WillScot Corp. closes US$1.2B acquisition of Modular Space Holdings, Inc.

On August 15, 2018, WillScot Corp. (or Williams Scotsman) completed the acquisition Modular Space Holdings, Inc. for approximately US$1.2 billion. The Canadian Competition Bureau issued a No Action Letter on July 16, 2018. With this acquisition, Williams Scotsman will expand its market reach as well as create an even stronger partner for its clients and vendors. The company financed the acquisition through a combination of net proceeds from its recent equity and debt offerings, and borrowings under its revolving credit facility. 

WillScot Corp., headquartered in Baltimore, is the public holding company for the Williams Scotsman family of companies. Williams Scotsman is a specialty rental services that provides modular space and portable storage solutions in the United States, Canada and Mexico. 

Modular Space Holdings is the parent holding company of Modular Space Corp., the largest privately held provider of office trailers, portable storage units and modular buildings for temporary or permanent space needs in North America. 

Williams Scotsman was represented in-house by Bradley Bacon; and by Allen & Overy LLP, both with respect to the M&A transaction and the financing relating thereto, with a team led by partners Bill Schwitter, Jeff Pellegrino and Michael Chernick in New York with support from Beth Troy, Sarah Travis and Jaimie Hughey, as well as additional M&A support from Elaine Johnston and Puja Patel (both antitrust), Keren Livneh (IP), Dave Lewis, Brian Schultz and John Hibbard (tax), Brian Jebb and Amanda Albert (employment), Larry Rouslin (real estate), and Ken Rivlin and Pierce Young (environmental). McCarthy Tétrault LLP advised Williams Scotsman on competition matters in Canada with a team led by Jason Gudofsky that included Debbie Salzberger and Kate McNeece. 
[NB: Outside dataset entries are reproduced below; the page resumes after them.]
/-- **Duality with a classical solution of the transport equation.** If `G : ℝ × T^d → ℝ` is
jointly smooth and solves `∂ₜG + u·∇G = 0` on `[0,T) × T^d`, then for a.e. `t ∈ (0,T)`,
`∫ θ(t) G(t) = ∫ θ₀ G(0) + ∫_{(0,t]} κ ∫ θ(τ) ΔG(τ) dτ`
(the weak formulation tested with `η(t) G(t,x)` and the a.e. du Bois-Reymond lemma; this is the
identity `d/dt ∫ θ^κ θ = κ ∫ θ^κ Δθ` of Drivas–Elgindi–Iyer–Jeong 2022, proof of Prop. 1.3, in
weak form). [cite: DrivasEtAl2022, §2.1, proof of Prop. 1.3] -/
theorem ae_integral_mul_classical_eq (h : IsWeakScalarTransportOn T κ u θ₀ θ)
    {G : ℝ → UnitAddTorus d → ℝ} (hG : FunctionSpaces.Torus.IsSmoothSpaceTimeOn univ G)
    (htr : ∀ t ∈ Ico 0 T, ∀ x, FunctionSpaces.Torus.timeDerivWithin univ G t x +
      ⟪u t x, FunctionSpaces.Torus.gradient (G t) x⟫_ℝ = 0) :
    ∀ᵐ t ∂(volume.restrict (Ioo 0 T)),
      ∫ x, θ t x * G t x = (∫ x, θ₀ x * G 0 x) +
        ∫ τ in Ioc 0 t, κ * ∫ x, θ τ x * FunctionSpaces.Torus.laplacian (G τ) x := by
  obtain ⟨hGc, hGtc, hGgc, hGlc⟩ := continuous_uncurry_of_isSmoothSpaceTimeOn_univ hG
  have hU : IntegrableOn (fun t => ∫ x, θ t x * G t x) (Ioo 0 T) volume :=
    (h.integrable_mul_continuous_uncurry hGc).integral_prod_left
  have hF' : IntegrableOn (fun t => ∫ x, θ t x * (κ * FunctionSpaces.Torus.laplacian (G t) x)) (Ioo 0 T) volume :=
    (h.integrable_mul_continuous_uncurry (K := fun t x => κ * FunctionSpaces.Torus.laplacian (G t) x)
      (continuous_const.mul hGlc)).integral_prod_left
  have hF : IntegrableOn (fun t => κ * ∫ x, θ t x * FunctionSpaces.Torus.laplacian (G t) x) (Ioo 0 T) volume := by
    refine hF'.congr_fun (fun t _ => ?_) measurableSet_Ioo
    rw [← integral_const_mul]
    exact integral_congr_ae (Eventually.of_forall fun x => by ring)
  refine FunctionSpaces.ae_eq_add_setIntegral_of_forall_test hU hF fun η hη hηc hηT => ?_
  have key := h.setIntegral_test_mul_spaceTime hη hηc hηT hG
  -- on `(0,T)` the transport equation kills `∂ₜG + ⟪u, ∇G⟫`
  have hred : ∫ t in Ioo 0 T, ((deriv η t * ∫ x, θ t x * G t x) +
      η t * ∫ x, θ t x * (FunctionSpaces.Torus.timeDerivWithin univ G t x +
        ⟪u t x, FunctionSpaces.Torus.gradient (G t) x⟫_ℝ + κ * FunctionSpaces.Torus.laplacian (G t) x)) =
      ∫ t in Ioo 0 T, (deriv η t * (∫ x, θ t x * G t x) +
        η t * (κ * ∫ x, θ t x * FunctionSpaces.Torus.laplacian (G t) x)) := by
    refine setIntegral_congr_fun measurableSet_Ioo fun t ht => ?_
    have e : ∫ x, θ t x * (FunctionSpaces.Torus.timeDerivWithin univ G t x +
        ⟪u t x, FunctionSpaces.Torus.gradient (G t) x⟫_ℝ + κ * FunctionSpaces.Torus.laplacian (G t) x) =
        κ * ∫ x, θ t x * FunctionSpaces.Torus.laplacian (G t) x := by
      rw [← integral_const_mul]
      refine integral_congr_ae (Eventually.of_forall fun x => ?_)
      dsimp only
      rw [htr t (Ioo_subset_Ico_self ht) x, zero_add]
      ring
    rw [e]
  rw [hred] at key
  exact key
Modular Space Holdings was represented by an in-house team that included Charles Paquin, Craig Burns, John Furlong, Anatoliy Bizhko and Marc Boily; and by Skadden, Arps, Slate, Meagher & Flom LLP with a team that included Leif King (corporate), Faiz Ahmad (corporate), Kenneth Schwartz (antitrust), Michelle Gasaway (capital markets), Kristine Dunn (banking) and Joseph Penko (executive compensation and benefits); and Stikeman Elliott LLP with a team that included Jeffrey Brown (competition), Megan MacDonald (competition), Barbara Sheng (corporate) and Amy Nugent (banking). 

Effective upon closing, the company amended and upsized its revolving credit facility to $1.425 billion with an accordion feature allowing up to $1.8 billion of capacity. Bank of America served as administrative agent for the transaction. 

Norton Rose Fulbright Canada LLP acted as Canadian counsel to Bank of America with a team consisting of Arnold Cohen in Montréal, and Noah Schein in Toronto. Latham & Watkins LLP acted as US counsel to Bank of America with a team consisting of Abhay Lele, Charlotte Hagan, and Jeffrey Kohn. 

Blake, Cassels & Graydon LLP acted as Canadian counsel to Williams Scotsman on the revolving credit facility transaction with a team including by Alexis Levine, Gabriel Bastien and Christopher Wong. Allen & Overy LLP acted as US counsel to Williams Scotsman with a team consisting of Jaimie Hughey, Zachary Frimet, and Lucas Burbank.